F. Scott Fitzgerald said:

“The test of a first-rate intelligence is the ability to hold two opposed ideas in mind at the same time and still retain the ability to function.”

I would reduce it further: 

The test of a human is the compulsion to hold opposed ideas in mind at the same time. 

Humans have no choice but to deal with their own contradictory thoughts, all the time. Cognitive dissonance is an unavoidable blessing and curse.

It’s not hard to find examples of this in everyday life. In my own life, I constantly struggle (like everyone else) to find the balance between my goals: being healthy, being social, working hard, finding downtime – these all contradict each other. On a deeper level, I have to balance my anxieties about being alone with anxieties about intimacy and connection, then balance my personal image of myself with the way I am projected into the world. 

I think this tender, terrifying balancing act is core to being human, so I’m not complaining. But there is a lot going on in the brain up there, and drinking reduces that activity. 

In Freudian terms, drinking reduces the ego and the superego, leaving only our basest instincts and desires, the id.

So drinking is attractive because it obliviates our sense of Self, freeing us from the daily contradictions that the Self has to process in our brains. 

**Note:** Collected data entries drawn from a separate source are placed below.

import Summits.BirchSwinnertonDyer.Rank1Residual.X11b.RouteOpenInputsAgree
import Summits.BirchSwinnertonDyer.Rank1Residual.X11b.RouteR1BDPValueCoreFrame
import Summits.BirchSwinnertonDyer.Rank1Residual.X11b.BDPRouteOpenInputFromLever
import Literature.NumberTheory.EllipticCurves.Castella2018.AnticyclotomicMainConjectureErratum
import Literature.NumberTheory.QuadraticFields.KroneckerSplitting
import HarnessLib

/-!
# Route `ErratumRoadFive`, crux `OpenInputIMC` (item stmt-BirchSwinnertonDyer-19061): the BRIDGE from
# the typed erratum fact (Castella erratum Thm. 1.1 = arXiv:2409.01360 Thm. 3.1, OPEN, p417695) to the
# cell's currency — route R1's ∃-core shape `R1.IMCEqCoreFrameOnTree` on EVERY pair — and on to route
# p2's open input on `R1Population ∩ Locus` (+ THEOREM C♯) and on the SEMISTABLE part of
# `R1Population` (citation only)

Cell `bsd-stepL` (run/shared/lean/pub/bsd-stepL/), seat `bsd-stepL-imc-p1` (prover; D-0074 row A:
"Cas24 → FW21 Thm. 4.41 → `P2OpenInputOnTreeAt`"), `--supports stmt-BirchSwinnertonDyer-19061`;
companion of `Theorems/ErratumRoadFiveOpenInputIMCReduction.lean` (p417457, one-sided road),
`…EqualityRoad.lean` (p418026) and `…Split.lean` (p418364), and of the typer's Literature file
`Castella2018/AnticyclotomicMainConjectureErratum.lean` (seat `bsd-stepL-imc-t1`, p417695).
HONEST FRAMING: the erratum fact is an explicitly labelled OPEN hypothesis (UNREFEREED: the erratum,
arXiv:2409.01360, and the load-bearing [FW21, Thm. 4.41]); every result below is CONDITIONAL on it
and on the published ∕ cited named facts it lists; nothing is asserted about any curve; BSD is proved
for no pair by this; the item is not closed by this. THEOREMS ONLY (no definition, no named fact, no
`sorry`).

## What this file proves

* §0 `ncard_primesOver_ne_two_of_dvd_discr` — a prime dividing `d_K` does not split in the quadratic
  field `K` (decomposition law; the erratum's "`q` nonsplit in `K`" at an erratum field, `q ∣ d_K`).
* §1 **`imcEqCoreFrameOnTree_of_erratumThm11_OPEN`** — for EVERY globally minimal elliptic `W/ℚ` and
  prime `p`: the OPEN fact `Castella2018.erratumThm11_exists_isBDPLFunction_isTorsion_charIdeal_eq_OPEN`
  gives route R1's ∃-core shape H3∃⁻ = `R1.IMCEqCoreFrameOnTree W p` (a frame `(Ω_K ≠ 0, Ω_p ∈ R₀ˣ,
  L)` with Castella's interpolation property AND `Ch_Λ(X_ac^∅(E[p^∞]))·R₀⟦T⟧ = (L)` at every erratum
  datum). The datum's hypotheses discharge the fact's (i)–(iv): `5 ≤ p`; `Mult W p`; `Irr W p`; the
  `β` of the Heegner datum; `p` splits and every `ℓ ∣ N`, `ℓ ≠ q`, splits on an erratum field; `q ∣ d_K`
  does not split (§0), so (iii) reads "`E` non-split multiplicative at `q` with `E[p]` ramified"; (ii)
  from the field's `2`-clause; (iv) from the A′-locus; `𝔭_{ι'}` is induced by `ι'` on the one infinite
  place. The Summits `X_ac` IS the Literature `X_ac` (`rfl`), and `toUnr` is THE structure map.
  Corollaries: H3∀′ (`R1.IMCEqAllFramesOnTree`), the one-sided core shape H3♭
  (`P2.IMCDivIntCoreFrameAtErratumData`, the input of p417457) — all on EVERY pair, from the fact alone.
* §2 the crux's open input from the fact: on `R1Population ∩ Locus` given THEOREM C♯'s H2
  (`R1.BDPValueCoreFrameOnTree`; value rigidity moves the value to the fact's frame) and 9 + 5 named
  facts; on the SEMISTABLE part of `R1Population` (on or off the Locus) from NAMED FACTS ONLY (the OPEN
  fact + 11 published + 5 cited: `h32` supplies H2, `h23` the control identity) — i.e. there item 19061
  is DISCHARGEABLE BY CITATION modulo the unrefereed erratum; class-level forms for the planner's split.

Census of record (multr1-p1 `census500k`, X11b-shape pairs at `p ≥ 5`, `N < 5·10⁵`): `R1Population`
1 234 205 of 2 267 348, of which semistable 555 199; `R1Population ∩ Locus` 1 201 479.
CONDITIONAL; nothing booked; no label changes; closes rung K2 of BirchSwinnertonDyer for NO pair.

References: [Castella2018Erratum] Thm. 1.1 (i)–(iv), §2, Thm. 2.3, (2.4), Thm. A′ (pp. 1–4); Castella
arXiv:2409.01360 Thm. 3.1 (PREPRINT); [FouquetWan2021] Thm. 4.41 (PREPRINT); [Castella2018] Def. 2.2,
Thms. 2.3, 3.1, 3.2, §5 (arXiv:1704.06608 pp. 5, 9, 12); [Castella2020JIMJ] §2.5; [JetchevSkinnerWan2017]
Thm. 3.3.1, §7.4.1; [Skinner2016PacificMC] Thm. C; [CaiShuTian2014] Thm. 1.1; [FriedbergHoffstein1995]
Thm. B; [Mazur1978] Cor. 4.1; [Brink2007]; Marcus, *Number Fields*, Ch. 3 Thm. 25; [Miller2011LMS] Def. 1.1.
-/

set_option autoImplicit false

noncomputable section

open scoped Classical

open WeierstrassCurve NumberField IsDedekindDomain Field
open Literature.NumberTheory.EllipticCurves Literature.NumberTheory.EllipticCurves.GreenbergSelmer
open Literature.NumberTheory.EllipticCurves.ModularForms
open Literature.NumberTheory.EllipticCurves.Rank1Residual
open Literature.NumberTheory.EllipticCurves.Rank1Residual.Typed
open Literature.NumberTheory.EllipticCurves.Wuthrich2014
open Literature.NumberTheory.EllipticCurves.Castella2018
open Literature.NumberTheory.GaloisRepresentations
open Literature.NumberTheory.GaloisCohomology
open Literature.NumberTheory.QuadraticFields.Quadratic
open Summit.BirchSwinnertonDyer.Rank1Residual Summit.BirchSwinnertonDyer.Rank1Residual.X11b
open Summit.BirchSwinnertonDyer.Rank1Residual.X11b.Halves

namespace Summit.BirchSwinnertonDyer.BirchSwinnertonDyer.Theorems

/-! ### §0 A prime dividing the discriminant does not split -/

section Split

variable {K : Type} [Field K] [NumberField K]

/-- **A prime `q ∣ d_K` does not split in the quadratic field `K`** (it ramifies): at odd `q` the
Legendre symbol `(d_K / q)` vanishes, so the decomposition law `ncard_primesOver_eq_two_iff_jacobiSym`
excludes two primes above `q`; at `q = 2`, `2 ∣ d_K` excludes `d_K ≡ 1 (mod 8)`
(`ncard_primesOver_two_eq_two_iff`). Marcus, *Number Fields*, Ch. 3, Thm. 25. [folklore] -/
theorem ncard_primesOver_ne_two_of_dvd_discr (h2 : Module.finrank ℚ K = 2) {q : ℕ} (hq : q.Prime)
    (hqd : (q : ℤ) ∣ NumberField.discr K) :
    ((Ideal.span {(q : ℤ)}).primesOver (𝓞 K)).ncard ≠ 2 := by
  by_cases hq2 : q = 2
  · subst hq2
    have h8 := ncard_primesOver_two_eq_two_iff (K := K) h2
    simp only [Nat.cast_ofNat] at hqd ⊢
    rw [Ne, h8]
    obtain ⟨k, hk⟩ := hqd
    omega
  · rw [Ne, ncard_primesOver_eq_two_iff_jacobiSym h2 hq hq2]
    have h0 : jacobiSym (NumberField.discr K) q = 0 := by
      rw [jacobiSym.eq_zero_iff]
      refine ⟨hq.ne_zero, ?_⟩
      have hg : (NumberField.discr K).gcd q = q := by
        rw [Int.gcd_eq_natAbs, Int.natAbs_natCast]
        exact Nat.gcd_eq_right (Int.natCast_dvd.mp hqd)
      rw [hg]
      exact hq.one_lt.ne'
    rw [h0]
    decide

end Split

/-! ### §1 The erratum fact ⟹ route R1's ∃-core shape H3∃⁻ on EVERY pair -/

section Bridge

variable {W : WeierstrassCurve ℚ} [W.IsElliptic] [W.IsGloballyMinimal] {p : ℕ} [Fact p.Prime]

/-- **The Summits `Ch_Λ(X_ac^Σ)` IS the Literature one** (`X11b.AcSelmer.XAc.charIdeal`, multr1, vs
`Literature.…Castella2018.AcSelmer.XAc.charIdeal`, the re-homed construction the erratum fact is
stated on): the two unfold to the same term, `rfl` — companion of
`AcSelmer.hasCharValuationAt_iff_literature`. [cite: Castella2018, Def. 2.2 and Thm. 2.3 (arXiv:1704.06608 p. 5)] -/
theorem AcSelmer.charIdeal_eq_literature {K : Type} [Field K] [NumberField K] (W' : WeierstrassCurve K)
    (p : ℕ) [Fact p.Prime] (κ : ZpExtension K p) (𝔭 : HeightOneSpectrum (𝓞 K))
    (S : Set (HeightOneSpectrum (𝓞 K))) (γ : Field.absoluteGaloisGroup K) [Fact (κ.IsTopGenerator γ)] :
    Summit.BirchSwinnertonDyer.Rank1Residual.X11b.AcSelmer.XAc.charIdeal W' p κ 𝔭 S γ =
      Literature.NumberTheory.EllipticCurves.Castella2018.AcSelmer.XAc.charIdeal W' p κ 𝔭 S γ := by
  unfold Summit.BirchSwinnertonDyer.Rank1Residual.X11b.AcSelmer.XAc.charIdeal
    Literature.NumberTheory.EllipticCurves.Castella2018.AcSelmer.XAc.charIdeal
  rfl

/-- **THE BRIDGE: erratum Thm. 1.1 (typed, OPEN) ⟹ H3∃⁻ = `R1.IMCEqCoreFrameOnTree W p` on EVERY
pair.** At every erratum datum of `(W, p)` — A′-hypotheses `ErratumHypotheses W p` (`5 ≤ p`,
`mult(p)`, `irr(p)`, `E(ℚ_p)[p] = 0`), a non-split multiplicative `q ≠ p` with `E[p]` ramified, an
erratum field `K` for `q` (imaginary quadratic, `q ∣ d_K`, every other `ℓ ∣ N_E` split, the `2`-clause),
a Heegner datum `H` of level `N_E` (its `β`: `d_K ≡ β² (mod 4N_E)`, i.e. `𝒪_K/𝔑 ≃ ℤ/N_Eℤ`), an
anticyclotomic `(κ, γ)`, an embedding datum `ι'` and the infinite place `w₀` — the hypotheses (i)–(iv)
of the erratum's Thm. 1.1 hold (§0 for "`q` nonsplit"; `thm11Hypotheses_of_isErratumField` is the
cell's earlier bookkeeping of the same), so the OPEN fact yields a frame `(Ω_K ≠ 0, Ω_p ∈ R₀ˣ, L)`
of `f_{Dt}` at `𝔭_{ι'}` with Castella's interpolation property and `Ch_Λ(X_ac^∅(E[p^∞]))·R₀⟦T⟧ = (L)`
along THE structure map `toUnr` (`coe_toUnr`), on the Summits `X_ac` (= the Literature one, `rfl`).
No semistability, no A206, no H2. CONDITIONAL on the OPEN fact. [claim: Castella2018Erratum, status: under-review]
[cite: Castella2018, Def. 2.2 (p. 5), Thm. 3.1 (p. 9) (arXiv:1704.06608)]
[cite: Castella2020JIMJ, §2.5 (standing hypotheses at the tame level; carried as `Cas20Standing`, unused here)] -/
theorem imcEqCoreFrameOnTree_of_erratumThm11_OPEN
    (h11 : erratumThm11_exists_isBDPLFunction_isTorsion_charIdeal_eq_OPEN) :
    R1.IMCEqCoreFrameOnTree W p := by
  intro _ q _ K _ _ Dt H w₀ P hE _hr hqp hmq hns hvq hK _hCas _hP _hc _hinf κ hκ γ _ ι' _e _he
  have h5 : 5 ≤ p := hE.1
  have hmult : Mult W p := hE.2.1
  have hirr : Irr W p := hE.2.2.1
  have htors : ∀ Q : (W.baseChange ℚ_[p]).toAffine.Point, p • Q = 0 → Q = 0 := hE.2.2.2.2
  have hpN : p ∣ W.conductorNorm ℤ := dvd_conductorNorm_of_mult hmult
  have hsplit : ((Ideal.span {(p : ℤ)}).primesOver (𝓞 K)).ncard = 2 :=
    hK.ncard_primesOver_eq_two Fact.out hpN hqp
  have hHeeg : ∃ β : ℤ, (4 * (W.conductorNorm ℤ) : ℤ) ∣ β ^ 2 - NumberField.discr K :=
    ⟨H.β, H.dvd_sq_sub⟩
  have hnq : ((Ideal.span {(q : ℤ)}).primesOver (𝓞 K)).ncard ≠ 2 :=
    ncard_primesOver_ne_two_of_dvd_discr hK.1.1 Fact.out hK.2.1
  -- every multiplicative prime nonsplit in `K` is `q`
  have key : ∀ (ℓ : ℕ) [Fact ℓ.Prime], Mult W ℓ →
      ((Ideal.span {(ℓ : ℤ)}).primesOver (𝓞 K)).ncard ≠ 2 → ℓ = q := by
    intro ℓ _ hℓ hnsℓ
    by_contra hne
    exact hnsℓ (hK.2.2.1 ℓ Fact.out (dvd_conductorNorm_of_mult hℓ) hne)
  -- (ii) if `2` is nonsplit then `2 ∥ N`
  have h2 : ((Ideal.span {(2 : ℤ)}).primesOver (𝓞 K)).ncard ≠ 2 → Mult W 2 := by
    intro h2ns
    by_cases h2N : 2 ∣ W.conductorNorm ℤ
    · by_cases h2q : (2 : ℕ) = q
      · haveI : Fact (Nat.Prime 2) := ⟨Nat.prime_two⟩
        subst h2q
        exact hmq
      · exact absurd (hK.2.2.1 2 Nat.prime_two h2N h2q) h2ns
    · exact absurd (hK.2.2.2.1 h2N) h2ns
  -- (iii) nonsplit multiplicative at the nonsplit multiplicative primes (= `q`)
  have hns' : ∀ (ℓ : ℕ) [Fact ℓ.Prime], Mult W ℓ →
      ((Ideal.span {(ℓ : ℤ)}).primesOver (𝓞 K)).ncard ≠ 2 →
        ¬ W.HasSplitMultiplicativeReductionAtPrime ℓ := by
    intro ℓ _ hℓ hnsℓ
    obtain rfl := key ℓ hℓ hnsℓ
    exact hns
  have hram' : ∃ (ℓ : ℕ) (_ : Fact ℓ.Prime), Mult W ℓ ∧
      ((Ideal.span {(ℓ : ℤ)}).primesOver (𝓞 K)).ncard ≠ 2 ∧
        ¬ p ∣ padicValInt ℓ W.minimalDiscriminantInt :=
    ⟨q, ‹_›, hmq, hnq, hvq⟩
  obtain ⟨ΩK, Ωp, L, hΩ, hL, -, hEq⟩ :=
    h11 ι' W K (primeOfEmbeddingDatum p ι' w₀.embedding) κ γ Dt.isNewformOf rfl (by omega) hmult
      hK.1 hHeeg hsplit (natCast_mem_primeOfEmbeddingDatum p ι' w₀.embedding)
      (forall_mem_primeOfEmbeddingDatum_iff p ι' hK.1 w₀) hirr h2 hns' hram' htors hκ
  refine ⟨ΩK, Ωp, L, hΩ, hL, ?_⟩
  show (Summit.BirchSwinnertonDyer.Rank1Residual.X11b.AcSelmer.XAc.charIdeal (W.baseChange K) p κ
      (primeOfEmbeddingDatum p ι' w₀.embedding) ∅ γ).map (PowerSeries.map (toUnr p)) = Ideal.span {L}
  rw [AcSelmer.charIdeal_eq_literature]
  exact hEq (toUnr p) (coe_toUnr p)

/-- **Erratum Thm. 1.1 (typed, OPEN) ⟹ H3∀′ = `R1.IMCEqAllFramesOnTree W p` on EVERY pair** (the
equality at EVERY frame: ideal rigidity across periods, multr1-p1's
`R1.imcEqAllFramesOnTree_of_imcEqCoreFrame`). CONDITIONAL on the OPEN fact.
[claim: Castella2018Erratum, status: under-review] [cite: Castella2018, Thm. 3.1 (arXiv:1704.06608 p. 9)] -/
theorem imcEqAllFramesOnTree_of_erratumThm11_OPEN
    (h11 : erratumThm11_exists_isBDPLFunction_isTorsion_charIdeal_eq_OPEN) :
    R1.IMCEqAllFramesOnTree W p :=
  R1.imcEqAllFramesOnTree_of_imcEqCoreFrame (imcEqCoreFrameOnTree_of_erratumThm11_OPEN h11)

omit [W.IsElliptic] in
/-- **Erratum Thm. 1.1 (typed, OPEN) ⟹ the ONE-SIDED core shape H3♭ =
`P2.IMCDivIntCoreFrameAtErratumData W p` on EVERY pair** — the input of p417457's one-sided reduction
(read the `R₀`-frame in `𝓞_{ℂ_p}⟦T⟧`, keep one inclusion). CONDITIONAL on the OPEN fact.
[claim: Castella2018Erratum, status: under-review] [cite: Castella2018Erratum, (2.4) (p. 4)] -/
theorem imcDivIntCoreFrameAtErratumData_of_erratumThm11_OPEN [W.IsElliptic]
    (h11 : erratumThm11_exists_isBDPLFunction_isTorsion_charIdeal_eq_OPEN) :
    P2.IMCDivIntCoreFrameAtErratumData W p :=
  P2.imcDivIntCoreFrameAtErratumData_of_imcEqIntCoreFrame
    (R1.imcEqIntCoreFrameOnTree_of_imcEqCoreFrame (imcEqCoreFrameOnTree_of_erratumThm11_OPEN h11))

end Bridge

I actually don’t think this is a bad thing. If you’re in a good place, seeking oblivion can be a welcome vacation from humanness. Recently when drinking, I’ve been reflecting on this whole process, and whenever I’ve thought to myself, “I am obliviated right now”, it’s usually with a crooked smile on my face.

Of course, drinking does have its drawbacks. The hangover, health effects, and potential loss of self-control all come to mind. So it’s worth thinking about other, healthier ways to seek oblivion as well.

What else offers opportunities to reduce the contradictions in the mind, peel back the sense of Self? The only thing that comes to mind is Zen meditation practice. It seems a lot harder to achieve that state through zen, but healthier too. 

It seems to me that drinking and meditating are on opposite sides of a spectrum, but connected, as they point to the same end goal. Kind of like the “horseshoe theory” people use to describe how political extremes actually share more in common than their centred counterparts:

Political Horseshoe Theory
Mike’s Oblivion Horseshoe Theory

If you know someone who really enjoys drinking, they’ll probably love meditation. So I’m going to follow my own advice here and recapture my interest in Zen practice as well. After I have a nice cold beer.